According to their annual report, Adobe was sitting on a gigantic pile of money last year: $4.3 billion, most of which was cash, cash equivalents, and short-term investments. They spent $738 million on development, nothing on acquisitions, and $1.3 billion on sales and marketing.

They're not taking your money and using it to build or acquire a better Photoshop product. They're taking your money and using it to convince you it's a good idea to keep giving them your money. At least, that's the way it was in 2012.

If you don't have professional level requirements from what these applications offer -- and not even all professionals in relevant fields require them --, there are free alternatives to a number of the applications* above as well as cheap alternatives with different functionality, as well as expensive alternatives with different functionality for Linux, OSX, and Windows. I mean, why would I put MS Office on my machine unless it was absolutely necessary? That's gross.

If we're looking at a Mac as platform to run primarily one must-have application, then it makes even less financial sense to buy one.

Let's continue to use Photoshop as an example. Absolutely gotta have it? No problem.

Instead of a high-end Mac Pro desktop, buy a more powerful Linux PC. Then buy Windows, install that under Linux, then buy Photoshop and install that on Windows. Done.

Now take the thousands of dollars you just saved buy not buying that Mac and spend them on a nice vacation to the Galapagos Islands. Or maybe go on a pilgrimage to see Steve Jobs' luxury yacht.

What's so odd about pointing out costs, whether as a professional, a consumer, or a business?  Professions exist for profit. Businesses exist for profit. Maximize incomes; minimize costs.

Well, no they exist to provide a service, and profit is a requirement of providing a service. That said, the expectation for professional services is a cost of some sort as opposed to 'free'.

They're not taking your money and using it to build or acquire a better Photoshop product. They're taking your money and using it to convince you it's a good idea to keep giving them your money. At least, that's the way it was in 2012.

They are doing both. I am not arguing whether their business model is optimal (or even good) or not from a consumer perspective -- I already stated that they don't need to charge that much to remain lucrative --, just that charging for their product in and of itself isn't a bad thing.

GIMP may not replace Photoshop in every situation (and I said as much originally) but if finding out doesn't cost a dime, then why not find out?

I have never offered an opinion to the contrary. I have suggested GimpShop specifically to others for that reason.

Now take the thousands of dollars you just saved buy not buying that Mac and spend them on a nice vacation to the Galapagos Islands.

Given the option between jerking off with my left hand or my right, I'd rather... I mean I'd rather use OSX over Windows, and I am still taking that Galápagos vacation in October this year.  

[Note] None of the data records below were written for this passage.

import Summits.Ventures.Crystal3D.StickySpheres.ExtensionStep
import HarnessLib

/-!
# Kernel-checkable cone certificates: Boolean adjacency tables, the cone table, and the degree-count lookup

Venture `Crystal3D` (cell `pub-crystal3d`, seat p3). Infrastructure that lets the extension step of `ExtensionStep.lean`
be DISCHARGED BY COMPUTATION (`decide`, kernel only — no `native_decide`) for explicit listed graphs:

* `boolGraph adj` — the graph on `Fin k` of a symmetric irreflexive Boolean table, with
  `degree_boolGraph : degree v = (List.finRange k).countP (adj v)` and `card_filter_univ_eq_countP`;
* `coneAdjB adj s` — the Boolean table of the cone `coneGraph (Fin.last k) (boolGraph adj) {i | s i}` and the equation
  `coneGraph_boolGraph` identifying the two;
* `degree_congr_of_eq`, `card_edgeFinset_congr_of_eq` — instance-independent transport along a graph equality;
* **the degree-count lookup** `card_adjDegree_eq_of_iso`: if all degrees of `G` are `≥ d > 0`, `deg w = d`, and
  `G − w ≅ H`, then the number of degree-`d` neighbours of `w` equals the number of degree-`(d − 1)` vertices of `H`
  (so a mismatch refutes `G − w ≅ H` without any isomorphism search);
* `testBit_sum_two_pow_val` / `sum_two_pow_val_mem_range` — a subset `S ⊆ Fin k` as the bitmask `∑_{i ∈ S} 2^i < 2^k`, so
  that "for all `S`" becomes "for all `c < 2^k`".

HONEST FRAMING: [folklore] bookkeeping; no statement about packings. Used by `TwelveVertexCones.lean`.
-/

namespace Summit.Ventures.Crystal3D

open Finset SimpleGraph

/-! ### 1. Graphs from Boolean tables -/

section Bool

variable {k : ℕ}

/-- The graph on `Fin k` with adjacency read off a symmetric, irreflexive Boolean table. [folklore] -/
def boolGraph (adj : Fin k → Fin k → Bool) (hs : ∀ a b, adj a b = adj b a) (hl : ∀ a, adj a a = false) :
    SimpleGraph (Fin k) where
  Adj a b := adj a b = true
  symm := ⟨fun a b h => by rw [hs]; exact h⟩
  loopless := ⟨fun a h => by rw [hl] at h; exact Bool.false_ne_true h⟩

/-- Decidability of adjacency in `boolGraph` (by table lookup). -/
instance boolGraph.decidableRel (adj : Fin k → Fin k → Bool) (hs : ∀ a b, adj a b = adj b a)
    (hl : ∀ a, adj a a = false) : DecidableRel (boolGraph adj hs hl).Adj := fun a b =>
  inferInstanceAs (Decidable (adj a b = true))

/-- Adjacency in `boolGraph`, unfolded. [folklore] -/
@[simp] theorem boolGraph_adj (adj : Fin k → Fin k → Bool) (hs : ∀ a b, adj a b = adj b a) (hl : ∀ a, adj a a = false)
    (a b : Fin k) : (boolGraph adj hs hl).Adj a b ↔ adj a b = true := Iff.rfl

/-- Adjacency of `boolGraph` as a Boolean. [folklore] -/
@[simp] theorem decide_boolGraph_adj (adj : Fin k → Fin k → Bool) (hs : ∀ a b, adj a b = adj b a)
    (hl : ∀ a, adj a a = false) (a b : Fin k) : decide ((boolGraph adj hs hl).Adj a b) = adj a b :=
  Bool.decide_eq_true

/-- A filtered count over `Fin k` is a `countP` over `List.finRange k` (the form the kernel evaluates). [folklore] -/
theorem card_filter_univ_eq_countP (p : Fin k → Prop) [DecidablePred p] :
    (Finset.univ.filter p).card = (List.finRange k).countP fun i => decide (p i) := by
  rw [Finset.card_def, Finset.filter_val, Finset.val_univ_fin, Multiset.filter_coe, Multiset.coe_card,
    List.countP_eq_length_filter]

/-- **Degrees of a table graph are counts:** `deg v = #{u | adj v u}`. [folklore] -/
theorem degree_boolGraph (adj : Fin k → Fin k → Bool) (hs : ∀ a b, adj a b = adj b a) (hl : ∀ a, adj a a = false)
    (v : Fin k) : (boolGraph adj hs hl).degree v = (List.finRange k).countP fun u => adj v u := by
  rw [← card_neighborFinset_eq_degree, neighborFinset_eq_filter, card_filter_univ_eq_countP]
  simp only [boolGraph_adj, Bool.decide_eq_true]

/-! ### 2. The cone table -/

/-- Boolean table of the cone over `adj` with the new vertex LAST, joined to `{i | s i}`. [folklore] -/
def coneAdjB (adj : Fin k → Fin k → Bool) (s : Fin k → Bool) (a b : Fin (k + 1)) : Bool :=
  if ha : a.val < k then (if hb : b.val < k then adj ⟨a.val, ha⟩ ⟨b.val, hb⟩ else s ⟨a.val, ha⟩)
  else (if hb : b.val < k then s ⟨b.val, hb⟩ else false)

/-- Old–old entries of the cone table. [folklore] -/
@[simp] theorem coneAdjB_castSucc_castSucc (adj : Fin k → Fin k → Bool) (s : Fin k → Bool) (i j : Fin k) :
    coneAdjB adj s i.castSucc j.castSucc = adj i j := by
  simp [coneAdjB]

/-- New–old entries of the cone table. [folklore] -/
@[simp] theorem coneAdjB_last_castSucc (adj : Fin k → Fin k → Bool) (s : Fin k → Bool) (j : Fin k) :
    coneAdjB adj s (Fin.last k) j.castSucc = s j := by
  simp [coneAdjB]

/-- Old–new entries of the cone table. [folklore] -/
@[simp] theorem coneAdjB_castSucc_last (adj : Fin k → Fin k → Bool) (s : Fin k → Bool) (i : Fin k) :
    coneAdjB adj s i.castSucc (Fin.last k) = s i := by
  simp [coneAdjB]

/-- The new vertex has no loop. [folklore] -/
@[simp] theorem coneAdjB_last_last (adj : Fin k → Fin k → Bool) (s : Fin k → Bool) :
    coneAdjB adj s (Fin.last k) (Fin.last k) = false := by
  simp [coneAdjB]

/-- The cone table is symmetric if `adj` is. [folklore] -/
theorem coneAdjB_symm (adj : Fin k → Fin k → Bool) (hs : ∀ a b, adj a b = adj b a) (s : Fin k → Bool) :
    ∀ a b, coneAdjB adj s a b = coneAdjB adj s b a := by
  intro a b
  induction a using Fin.lastCases <;> induction b using Fin.lastCases <;> simp [hs]

/-- The cone table is irreflexive if `adj` is. [folklore] -/
theorem coneAdjB_irrefl (adj : Fin k → Fin k → Bool) (hl : ∀ a, adj a a = false) (s : Fin k → Bool) :
    ∀ a, coneAdjB adj s a a = false := by
  intro a
  induction a using Fin.lastCases <;> simp [hl]

/-- **The cone of a table graph is the table graph of the cone table.** [folklore] -/
theorem coneGraph_boolGraph (adj : Fin k → Fin k → Bool) (hs : ∀ a b, adj a b = adj b a) (hl : ∀ a, adj a a = false)
    (s : Fin k → Bool) :
    coneGraph (Fin.last k) (boolGraph adj hs hl) (Finset.univ.filter fun i => s i = true) =
      boolGraph (coneAdjB adj s) (coneAdjB_symm adj hs s) (coneAdjB_irrefl adj hl s) := by
  ext a b
  induction a using Fin.lastCases <;> induction b using Fin.lastCases
  · simp only [SimpleGraph.irrefl]
  · rename_i j
    rw [boolGraph_adj, coneAdjB_last_castSucc, ← Fin.succAbove_last, coneGraph_adj_self_succAbove,
      Finset.mem_filter]
    simp
  · rename_i i
    rw [boolGraph_adj, coneAdjB_castSucc_last, ← Fin.succAbove_last, coneGraph_adj_succAbove_self,
      Finset.mem_filter]
    simp
  · rename_i i j
    rw [boolGraph_adj, coneAdjB_castSucc_castSucc, ← Fin.succAbove_last, coneGraph_adj_succAbove_succAbove,
      boolGraph_adj]

end Bool

/-! ### 3. Transport along a graph equality (instance-independent) -/

/-- Degrees agree along an equality of graphs, whatever the instances. [folklore] -/
theorem degree_congr_of_eq {V : Type*} {G G' : SimpleGraph V} (h : G = G') (a : V) [Fintype (G.neighborSet a)]
    [Fintype (G'.neighborSet a)] : G.degree a = G'.degree a := by
  subst h
  exact congrArg (fun i => @SimpleGraph.degree V G a i) (Subsingleton.elim _ _)

/-- Edge counts agree along an equality of graphs, whatever the instances. [folklore] -/
theorem card_edgeFinset_congr_of_eq {V : Type*} {G G' : SimpleGraph V} (h : G = G') [Fintype G.edgeSet]
    [Fintype G'.edgeSet] : G.edgeFinset.card = G'.edgeFinset.card := by
  subst h
  exact congrArg (fun i => (@SimpleGraph.edgeFinset V G i).card) (Subsingleton.elim _ _)

/-! ### 4. The degree-count lookup -/

/-- If all degrees of `G` are `≥ d > 0` and `w` is any vertex: the vertices of degree `d − 1` in `G − w` are exactly
(the preimages of) the degree-`d` neighbours of `w`. [folklore] -/
theorem card_filter_degree_comap_succAbove {m d : ℕ} (G : SimpleGraph (Fin (m + 1))) [DecidableRel G.Adj]
    (w : Fin (m + 1)) (hmin : ∀ v, d ≤ G.degree v) (hd : 0 < d) :
    (Finset.univ.filter fun j => (G.comap w.succAbove).degree j = d - 1).card =
      (Finset.univ.filter fun v => G.Adj w v ∧ G.degree v = d).card := by
  rw [← Finset.card_map w.succAboveEmb]
  congr 1
  ext v
  simp only [Finset.mem_map, Finset.mem_filter, Finset.mem_univ, true_and, Fin.coe_succAboveEmb]
  constructor
  · rintro ⟨j, hj, rfl⟩
    have h := degree_comap_succAbove_add G w j
    have h2 := hmin (w.succAbove j)
    by_cases hadj : G.Adj w (w.succAbove j)
    · rw [if_pos hadj] at h
      exact ⟨hadj, by omega⟩
    · rw [if_neg hadj] at h
      omega
  · rintro ⟨hadj, hdeg⟩
    obtain ⟨j, rfl⟩ := Fin.exists_succAbove_eq (G.ne_of_adj hadj).symm
    refine ⟨j, ?_, rfl⟩
    have h := degree_comap_succAbove_add G w j
    rw [if_pos hadj] at h
    omega

/-- The number of vertices of a given degree is an isomorphism invariant. [folklore] -/
theorem card_filter_degree_eq_of_iso {V W : Type*} [Fintype V] [Fintype W] {G : SimpleGraph V}
    {H : SimpleGraph W} [DecidableRel G.Adj] [DecidableRel H.Adj] (φ : G ≃g H) (t : ℕ) :
    (Finset.univ.filter fun v => G.degree v = t).card = (Finset.univ.filter fun w => H.degree w = t).card := by
  classical
  rw [← Finset.card_map φ.toEquiv.toEmbedding]
  congr 1
  ext w
  simp only [Finset.mem_map, Finset.mem_filter, Finset.mem_univ, true_and, Equiv.coe_toEmbedding,
    RelIso.coe_fn_toEquiv]
  constructor
  · rintro ⟨v, hv, rfl⟩
    rwa [φ.degree_eq]
  · intro hw
    refine ⟨φ.symm w, ?_, RelIso.apply_symm_apply φ w⟩
    have h := φ.degree_eq (φ.symm w)
    rw [RelIso.apply_symm_apply] at h
    rw [h] at hw
    exact hw

/-- **Degree-count lookup.** If all degrees of `G` are `≥ d > 0`, `w` is a vertex, and `G − w ≅ H`, then the number of
degree-`d` neighbours of `w` in `G` equals the number of degree-`(d − 1)` vertices of `H`. [folklore] -/
theorem card_adjDegree_eq_of_iso {m d : ℕ} (G : SimpleGraph (Fin (m + 1))) [DecidableRel G.Adj]
    {H : SimpleGraph (Fin m)} [DecidableRel H.Adj] (w : Fin (m + 1)) (hmin : ∀ v, d ≤ G.degree v) (hd : 0 < d)
    (φ : G.comap w.succAbove ≃g H) :
    (Finset.univ.filter fun v => G.Adj w v ∧ G.degree v = d).card =
      (Finset.univ.filter fun j => H.degree j = d - 1).card := by
  rw [← card_filter_degree_comap_succAbove G w hmin hd]
  exact card_filter_degree_eq_of_iso φ (d - 1)

/-! ### 5. Subsets as bitmasks -/

/-- Bits of `∑_{i ∈ S} 2^{i}` (`S ⊆ Fin k`) are membership in `S`. [folklore] -/
theorem testBit_sum_two_pow_val {k : ℕ} (S : Finset (Fin k)) (i : Fin k) :
    (∑ j ∈ S, 2 ^ (j : ℕ)).testBit i = decide (i ∈ S) := by
  have hsum : ∑ j ∈ S, 2 ^ (j : ℕ) = ∑ t ∈ S.map Fin.valEmbedding, 2 ^ t := by
    rw [Finset.sum_map]
    rfl
  have key : ∀ t : ℕ, (∑ j ∈ S, 2 ^ (j : ℕ)).testBit t = true ↔ t ∈ S.map Fin.valEmbedding := by
    intro t
    rw [hsum, ← Nat.mem_bitIndices, ← List.mem_toFinset, Finset.toFinset_bitIndices_sum_two_pow]
  by_cases hi : i ∈ S
  · rw [decide_eq_true hi]
    exact (key i).2 (Finset.mem_map.2 ⟨i, hi, rfl⟩)
  · rw [decide_eq_false hi]
    by_contra h
    rw [Bool.not_eq_false] at h
    obtain ⟨j, hj, hji⟩ := Finset.mem_map.1 ((key i).1 h)
    exact hi (by rwa [← Fin.ext hji])

/-- The bitmask of `S ⊆ Fin k` lies in `List.range (2^k)` (the range the kernel certificates iterate over).
[folklore] -/
theorem sum_two_pow_val_mem_range {k : ℕ} (S : Finset (Fin k)) : ∑ j ∈ S, 2 ^ (j : ℕ) ∈ List.range (2 ^ k) := by
  rw [List.mem_range]
  have hsum : ∑ j ∈ S, 2 ^ (j : ℕ) = ∑ t ∈ S.map Fin.valEmbedding, 2 ^ t := by
    rw [Finset.sum_map]
    rfl
  rw [hsum]
  exact Nat.geomSum_lt le_rfl fun t ht => by
    obtain ⟨j, -, rfl⟩ := Finset.mem_map.1 ht
    exact j.isLt

/-- The indicator of `S` recovered from its bitmask. [folklore] -/
def maskFun {k : ℕ} (c : ℕ) (i : Fin k) : Bool := c.testBit i.val

/-- `maskFun (∑_{i∈S} 2^i) = (· ∈ S)`. [folklore] -/
theorem maskFun_sum_two_pow {k : ℕ} (S : Finset (Fin k)) :
    maskFun (∑ j ∈ S, 2 ^ (j : ℕ)) = fun i : Fin k => decide (i ∈ S) := by
  funext i
  exact testBit_sum_two_pow_val S i

/-- Every `S ⊆ Fin k` is the filter of its indicator. [folklore] -/
theorem eq_filter_decide_mem {k : ℕ} (S : Finset (Fin k)) :
    S = Finset.univ.filter fun i => decide (i ∈ S) = true := by
  ext i
  simp

/-- `|S|` as a count of its indicator. [folklore] -/
theorem card_eq_countP_decide_mem {k : ℕ} (S : Finset (Fin k)) :
    S.card = (List.finRange k).countP fun i => decide (i ∈ S) := by
  conv_lhs => rw [eq_filter_decide_mem S]
  rw [card_filter_univ_eq_countP]
  simp only [Bool.decide_eq_true]

end Summit.Ventures.Crystal3D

What will I buy next? I am not certain, but the one area it seems most people skimp and save money is on the monitor. At the time I bought my last machine, the default Apple display was quite good for performance/ cost considering my needs, and the supporting hardware was more than sufficient considering I could buy additional memory quite cheaply.  I have 16GB, but really only need 12 99% of the time. If I could spring for a higher grade display, I would, but the higher end monitors were exceeding the cost of my entire computer at the time, and likely still would be today. Buying the Mac external display for a different setup wasn't really saving me much money overall.

I will always go with the monitor which provides the best advantages for image editing in my price range for my primary display. My secondary is cheap (handles menus and palettes like a champ, I guess), and I have no use for a tertiary. Given the difference of maybe a hundred to two hundred dollars for a machine which meets my needs, I will opt for no tower over tower. Space is tight and, odd as it sounds, my desktop needs some degree of mobility.

I am a niche user. I understand my niche. I pick an option which suites my niche. Everyone should do the same whether they are niche or not.

niche
niche
niche

This word is ruined for me now.

A lot of people without much in the way of means could probably compete with or even surpass the results professionals get, if they could only afford the software.

In theory, certainly. In practice, there would need to be more limiting factors than that. The major aspects which in which PS provides an edge are in productivity and compensating for extremes. There are other ways to get results.

Some people are going to be shit out of luck where life circumstances are concerned, but most of us don't really start with much in the way of means that I am aware of. I sure as hell didn't.

Honestly, this is a personal decision. I use PC because the interface is better for me. I like to be able to customize things on my computer (like I can have little gadgets on my home screen like a time and weather app that always displays the time and weather). Apple products in general are very rigid in their interface, so it is difficult to customize your device, there are just less options which is good for some. I like my iPhone and my iPad because they are really good devices (they have great virus protection and good battery life). I do like the android App Store a little better, but that is getting off topic. Macs are great if you have very basic computer needs (send an e-mail now and again, go online, type a document/spread sheet, edit videos) but not so good if you want to be programming software, have more customizing options, and (in my opinion) a much better interface. Macs tend to be a little more expensive, so if you want cost effective go with a cheap windows laptop rather than a really expensive mac. In general I do find macs have better anti-virus software. If you really want something great get a mac and download windows 7 on it.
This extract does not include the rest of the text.